Collection entries
/-- **ONE CLASS IN THE FIBRE OF `X₆ → X₆^{(6)}` EXACTLY AT THE `Z(6)`-POINTS**: `#{[τ], [ρ(w₆)τ]} = 1 ⟺ ω₆[τ] = [τ] ⟺
τ ∈ Pt(6)` (Ogg's fixed points of `w(6)`; `…XSixSpecialPointsBurnside`). [cite: Ogg1983RealPoints, §2 pp. 283–284 and (3)] [cite: BayerTravesa2007, §2 p. 318 and §7] -/
theorem card_fibre_atkinLehnerQuotientSix_eq_one_iff {t : ℤ} (p : {τ : ℂ // 0 < τ.im ∧ ∃ x : ℍ[ℚ,((-1 : ℤ) : ℚ),((3 : ℤ) : ℚ)],
        x ∈ order (-1) 3 ∧ x.re = 0 ∧ (x * star x).re = t ∧ moebius (rho (-1) 3 (by norm_num) (castQ (-1) 3 x)) τ = τ}) :
    Nat.card {a : (Quot (fun p q : {τ : ℂ // 0 < τ.im ∧ ∃ x : ℍ[ℚ,((-1 : ℤ) : ℚ),((3 : ℤ) : ℚ)],
        x ∈ order (-1) 3 ∧ x.re = 0 ∧ (x * star x).re = t ∧ moebius (rho (-1) 3 (by norm_num) (castQ (-1) 3 x)) τ = τ} ↦
      ∃ v : ℍ[ℚ,((-1 : ℤ) : ℚ),((3 : ℤ) : ℚ)], (v ∈ order (-1) 3 ∨ v - ⟨1/2, 1/2, 1/2, -1/2⟩ ∈ order (-1) 3) ∧
        v * star v = 1 ∧ moebius (rho (-1) 3 (by norm_num) (castQ (-1) 3 v)) p.1 = q.1)) //
      Quot.factor (fun p q : {τ : ℂ // 0 < τ.im ∧ ∃ x : ℍ[ℚ,((-1 : ℤ) : ℚ),((3 : ℤ) : ℚ)],
        x ∈ order (-1) 3 ∧ x.re = 0 ∧ (x * star x).re = t ∧ moebius (rho (-1) 3 (by norm_num) (castQ (-1) 3 x)) τ = τ} ↦
      ∃ v : ℍ[ℚ,((-1 : ℤ) : ℚ),((3 : ℤ) : ℚ)], (v ∈ order (-1) 3 ∨ v - ⟨1/2, 1/2, 1/2, -1/2⟩ ∈ order (-1) 3) ∧
        v * star v = 1 ∧ moebius (rho (-1) 3 (by norm_num) (castQ (-1) 3 v)) p.1 = q.1)
      (fun p q : {τ : ℂ // 0 < τ.im ∧ ∃ x : ℍ[ℚ,((-1 : ℤ) : ℚ),((3 : ℤ) : ℚ)],
        x ∈ order (-1) 3 ∧ x.re = 0 ∧ (x * star x).re = t ∧ moebius (rho (-1) 3 (by norm_num) (castQ (-1) 3 x)) τ = τ} ↦
      ∃ g : ℍ[ℚ,((-1 : ℤ) : ℚ),((3 : ℤ) : ℚ)], g ≠ 0 ∧
        (∀ a : ℍ[ℚ,((-1 : ℤ) : ℚ),((3 : ℤ) : ℚ)], (a ∈ order (-1) 3 ∨ a - ⟨1/2, 1/2, 1/2, -1/2⟩ ∈ order (-1) 3) →
          ∃ b : ℍ[ℚ,((-1 : ℤ) : ℚ),((3 : ℤ) : ℚ)], (b ∈ order (-1) 3 ∨ b - ⟨1/2, 1/2, 1/2, -1/2⟩ ∈ order (-1) 3) ∧
            g * a = b * g) ∧
        0 < (g * star g).re ∧ (∃ s : ℚ, (g * star g).re = s ^ 2 ∨ (g * star g).re = 6 * s ^ 2) ∧
        moebius (rho (-1) 3 (by norm_num) (castQ (-1) 3 g)) p.1 = q.1)
      (atkinLehnerQuotient_rel_of_specialPoints_rel t 6) a = Quot.mk _ p} = 1 ↔
    (∃ y : ℍ[ℚ,((-1 : ℤ) : ℚ),((3 : ℤ) : ℚ)], y ∈ order (-1) 3 ∧ y.re = 0 ∧ (y * star y).re = 6 ∧
        moebius (rho (-1) 3 (by norm_num) (castQ (-1) 3 y)) p.1 = p.1) := by
  have hF : ∀ b : (Quot (fun p q : {τ : ℂ // 0 < τ.im ∧ ∃ x : ℍ[ℚ,((-1 : ℤ) : ℚ),((3 : ℤ) : ℚ)],
        x ∈ order (-1) 3 ∧ x.re = 0 ∧ (x * star x).re = t ∧ moebius (rho (-1) 3 (by norm_num) (castQ (-1) 3 x)) τ = τ} ↦
      ∃ v : ℍ[ℚ,((-1 : ℤ) : ℚ),((3 : ℤ) : ℚ)], (v ∈ order (-1) 3 ∨ v - ⟨1/2, 1/2, 1/2, -1/2⟩ ∈ order (-1) 3) ∧
        v * star v = 1 ∧ moebius (rho (-1) 3 (by norm_num) (castQ (-1) 3 v)) p.1 = q.1)),
      Quot.factor (fun p q : {τ : ℂ // 0 < τ.im ∧ ∃ x : ℍ[ℚ,((-1 : ℤ) : ℚ),((3 : ℤ) : ℚ)],
        x ∈ order (-1) 3 ∧ x.re = 0 ∧ (x * star x).re = t ∧ moebius (rho (-1) 3 (by norm_num) (castQ (-1) 3 x)) τ = τ} ↦
      ∃ v : ℍ[ℚ,((-1 : ℤ) : ℚ),((3 : ℤ) : ℚ)], (v ∈ order (-1) 3 ∨ v - ⟨1/2, 1/2, 1/2, -1/2⟩ ∈ order (-1) 3) ∧
        v * star v = 1 ∧ moebius (rho (-1) 3 (by norm_num) (castQ (-1) 3 v)) p.1 = q.1)
      (fun p q : {τ : ℂ // 0 < τ.im ∧ ∃ x : ℍ[ℚ,((-1 : ℤ) : ℚ),((3 : ℤ) : ℚ)],
        x ∈ order (-1) 3 ∧ x.re = 0 ∧ (x * star x).re = t ∧ moebius (rho (-1) 3 (by norm_num) (castQ (-1) 3 x)) τ = τ} ↦
      ∃ g : ℍ[ℚ,((-1 : ℤ) : ℚ),((3 : ℤ) : ℚ)], g ≠ 0 ∧
        (∀ a : ℍ[ℚ,((-1 : ℤ) : ℚ),((3 : ℤ) : ℚ)], (a ∈ order (-1) 3 ∨ a - ⟨1/2, 1/2, 1/2, -1/2⟩ ∈ order (-1) 3) →
          ∃ b : ℍ[ℚ,((-1 : ℤ) : ℚ),((3 : ℤ) : ℚ)], (b ∈ order (-1) 3 ∨ b - ⟨1/2, 1/2, 1/2, -1/2⟩ ∈ order (-1) 3) ∧
            g * a = b * g) ∧
        0 < (g * star g).re ∧ (∃ s : ℚ, (g * star g).re = s ^ 2 ∨ (g * star g).re = 6 * s ^ 2) ∧
        moebius (rho (-1) 3 (by norm_num) (castQ (-1) 3 g)) p.1 = q.1)
      (atkinLehnerQuotient_rel_of_specialPoints_rel t 6) b = Quot.mk _ p ↔
      (b = Quot.mk _ p ∨ b = Quot.mk _ (⟨moebius (rho (-1) 3 (by norm_num) (castQ (-1) 3 (⟨3, 3, 0, 2⟩ : ℍ[ℚ,((-1 : ℤ) : ℚ),((3 : ℤ) : ℚ)]))) p.1, moebius_w6_mem_specialPoints p.2.1 p.2.2⟩ : {τ : ℂ // 0 < τ.im ∧ ∃ x : ℍ[ℚ,((-1 : ℤ) : ℚ),((3 : ℤ) : ℚ)],
        x ∈ order (-1) 3 ∧ x.re = 0 ∧ (x * star x).re = t ∧ moebius (rho (-1) 3 (by norm_num) (castQ (-1) 3 x)) τ = τ})) := by
    intro b
    induction b using Quot.ind with
    | _ p' => exact factor_mk_eq_mk_iff_atkinLehnerQuotientSix p' p
  rw [(card_eq_one_iff_of_iff_eq_or_eq₂₁ hF).1, specialPoints_mk_moebius_w6_eq_iff]
import Summits.AnomalousDissipation.AnomalousDissipation.Theses.NeutralTaylorWaves
import Literature.Analysis.FluidPDE.DuchonRobertPressure
import Literature.Analysis.FunctionSpaces.TorusLinearisedNSEnergy

/-!
# Load-bearing analysis of `NeutralTaylorWaves.TaylorWaveQuasiSteady` (stmt-AnomalousDissipation-16293)

Negative lemmas (refuter, crux attack 2026-08-17) for the crux

`TaylorWaveQuasiSteady`: ONE smooth divergence-free mean-zero force `f` on `T³`, `ν_n → 0⁺`, `E`,
`ε₀ > 0`; `∀ K ∃ C ∀ n`: smooth divergence-free mean-zero `w`, smooth `q`, drift `|c| ≤ C` with
`∫‖w‖² ≤ E`, `|ν_n‖∇w‖₂² − ε₀| ≤ C√ν_n`, `‖(w·∇)w − ν_nΔw + ∇q − c∂₂w − f‖₂² ≤ C ν_n^K`.

Two clauses of the residual are shown to be LOAD-BEARING ("any witness must use them"):

* `taylorWaveQuasiSteady_false_without_convect` — delete the Euler nonlinearity `(w·∇)w` from the
  residual and the statement is FALSE: for the linear (Oseen–Stokes) residual
  `R = −νΔw + ∇q − c∂ᵢw − f` one has the enstrophy identity
  `ν‖Δw‖₂² = −∫⟪R, Δw⟫ − ∫⟪Δf, w⟫` (the pressure and drift pairings `∫⟪∇q,Δw⟫`, `∫⟪∂ᵢw,Δw⟫`
  vanish), whence `2s·ν‖∇w‖₂² ≤ ‖R‖₂² + ν‖Δf‖₂² + (ν + s²)‖w‖₂²` for every `s ≥ 0`
  (`linear_dissipation_bound`); with `s = √ν` the dissipation is `O(√ν)`, contradicting `ε₀ > 0`.
  Consequently every witness family must have `‖P[(w_n·∇)w_n]‖₂ ≳ ε₀/√E`: shear flows, Beltrami
  modes, exact steady Euler flows and all other "passive" fields are excluded.
* `taylorWaveQuasiSteady_false_without_force` — put `f = 0` and the statement is FALSE: the steady
  energy identity `∫⟪R, w⟫ = ν‖∇w‖₂² − ∫⟪f, w⟫` (`integral_inner_residual_self`, the trilinear and
  pressure pairings vanish on divergence-free `w`) gives `2s(ν‖∇w‖₂² − ∫⟪f,w⟫) ≤ ‖R‖₂² + s²‖w‖₂²`
  (`dissipation_sub_work_bound`); so the work `∫⟪f, w_n⟫` must tend to `ε₀ > 0`.

All integrations by parts are the tree's torus calculus
(`Literature.Analysis.FunctionSpaces.Torus.integral_inner_partialDeriv_eq_neg`,
`integral_inner_laplacian_comm`, `integral_inner_convect_self_eq_zero`,
`integral_inner_gradient_eq_zero_of_isDivFree`, `integral_inner_laplacian_self_eq_neg_gradNormSq_of_isSmooth`,
`Literature.Analysis.FluidPDE.Torus.partialDeriv_laplacian`, `Literature.Analysis.FluidPDE.Torus.laplacian_gradient`).
-/

-- `Summit.<Summit>.<Problem>` is the tree's mandated summit-side namespace (CONVENTIONS §2); for this
-- single-conjunct summit the two coincide, so the duplicate is deliberate.
set_option linter.dupNamespace false

noncomputable section

open MeasureTheory Filter Topology
open scoped InnerProductSpace

namespace Summit.AnomalousDissipation.AnomalousDissipation.Theorems.TaylorWaveQuasiSteady.Negative

open Literature.Analysis.FunctionSpaces

variable {d : Type*} [Fintype d] [DecidableEq d]

/-! ## Torus pairings -/

section Pairings

variable {G : Type*} [NormedAddCommGroup G] [InnerProductSpace ℝ G]

/-- Young's inequality for the real inner product: `2 s ⟪a, b⟫ ≤ ‖a‖² + s² ‖b‖²` (`s ≥ 0`). [folklore] -/
theorem two_mul_mul_inner_le (a b : G) {s : ℝ} (hs : 0 ≤ s) :
    2 * s * ⟪a, b⟫_ℝ ≤ ‖a‖ ^ 2 + s ^ 2 * ‖b‖ ^ 2 := by
  have h1 : ⟪a, b⟫_ℝ ≤ ‖a‖ * ‖b‖ := real_inner_le_norm a b
  have h2 : 2 * ‖a‖ * (s * ‖b‖) ≤ ‖a‖ ^ 2 + (s * ‖b‖) ^ 2 := two_mul_le_add_sq _ _
  nlinarith [norm_nonneg a, norm_nonneg b]

/-- `∫ ⟪∂ᵢ w, w⟫ = 0` for smooth `w` on `T^d`. [folklore] -/
theorem integral_inner_partialDeriv_self_eq_zero {w : UnitAddTorus d → G} (hw : Torus.IsSmooth w)
    (i : d) : ∫ x, ⟪Torus.partialDeriv i w x, w x⟫_ℝ = 0 := by
  have h := Torus.integral_inner_partialDeriv_eq_neg hw hw i
  have h2 : ∫ x, ⟪w x, Torus.partialDeriv i w x⟫_ℝ = ∫ x, ⟪Torus.partialDeriv i w x, w x⟫_ℝ :=
    integral_congr_ae (ae_of_all _ fun x => real_inner_comm _ _)
  linarith

/-- `∫ ⟪∂ᵢ w, Δ w⟫ = 0` for smooth `w` on `T^d` (Schwarz `∂ᵢΔ = Δ∂ᵢ` and Green symmetry). [folklore] -/
theorem integral_inner_partialDeriv_laplacian_eq_zero {w : UnitAddTorus d → G}
    (hw : Torus.IsSmooth w) (i : d) :
    ∫ x, ⟪Torus.partialDeriv i w x, Torus.laplacian w x⟫_ℝ = 0 := by
  have h1 := Torus.integral_inner_partialDeriv_eq_neg hw hw.laplacian i
  have h2 : ∫ x, ⟪w x, Torus.partialDeriv i (Torus.laplacian w) x⟫_ℝ =
      ∫ x, ⟪w x, Torus.laplacian (Torus.partialDeriv i w) x⟫_ℝ := by
    simp_rw [Literature.Analysis.FluidPDE.Torus.partialDeriv_laplacian hw]
  have h3 : ∫ x, ⟪w x, Torus.laplacian (Torus.partialDeriv i w) x⟫_ℝ =
      ∫ x, ⟪Torus.laplacian w x, Torus.partialDeriv i w x⟫_ℝ :=
    (Torus.integral_inner_laplacian_comm hw (hw.partialDeriv i)).symm
  have h4 : ∫ x, ⟪Torus.laplacian w x, Torus.partialDeriv i w x⟫_ℝ =
      ∫ x, ⟪Torus.partialDeriv i w x, Torus.laplacian w x⟫_ℝ :=
    integral_congr_ae (ae_of_all _ fun x => real_inner_comm _ _)
  linarith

Work instruction —
List all lines from the entries that include the word "every".

Result for this exercise —
  vanish), whence `2s·ν‖∇w‖₂² ≤ ‖R‖₂² + ν‖Δf‖₂² + (ν + s²)‖w‖₂²` for every `s ≥ 0`
  Consequently every witness family must have `‖P[(w_n·∇)w_n]‖₂ ≳ ε₀/√E`: shear flows, Beltrami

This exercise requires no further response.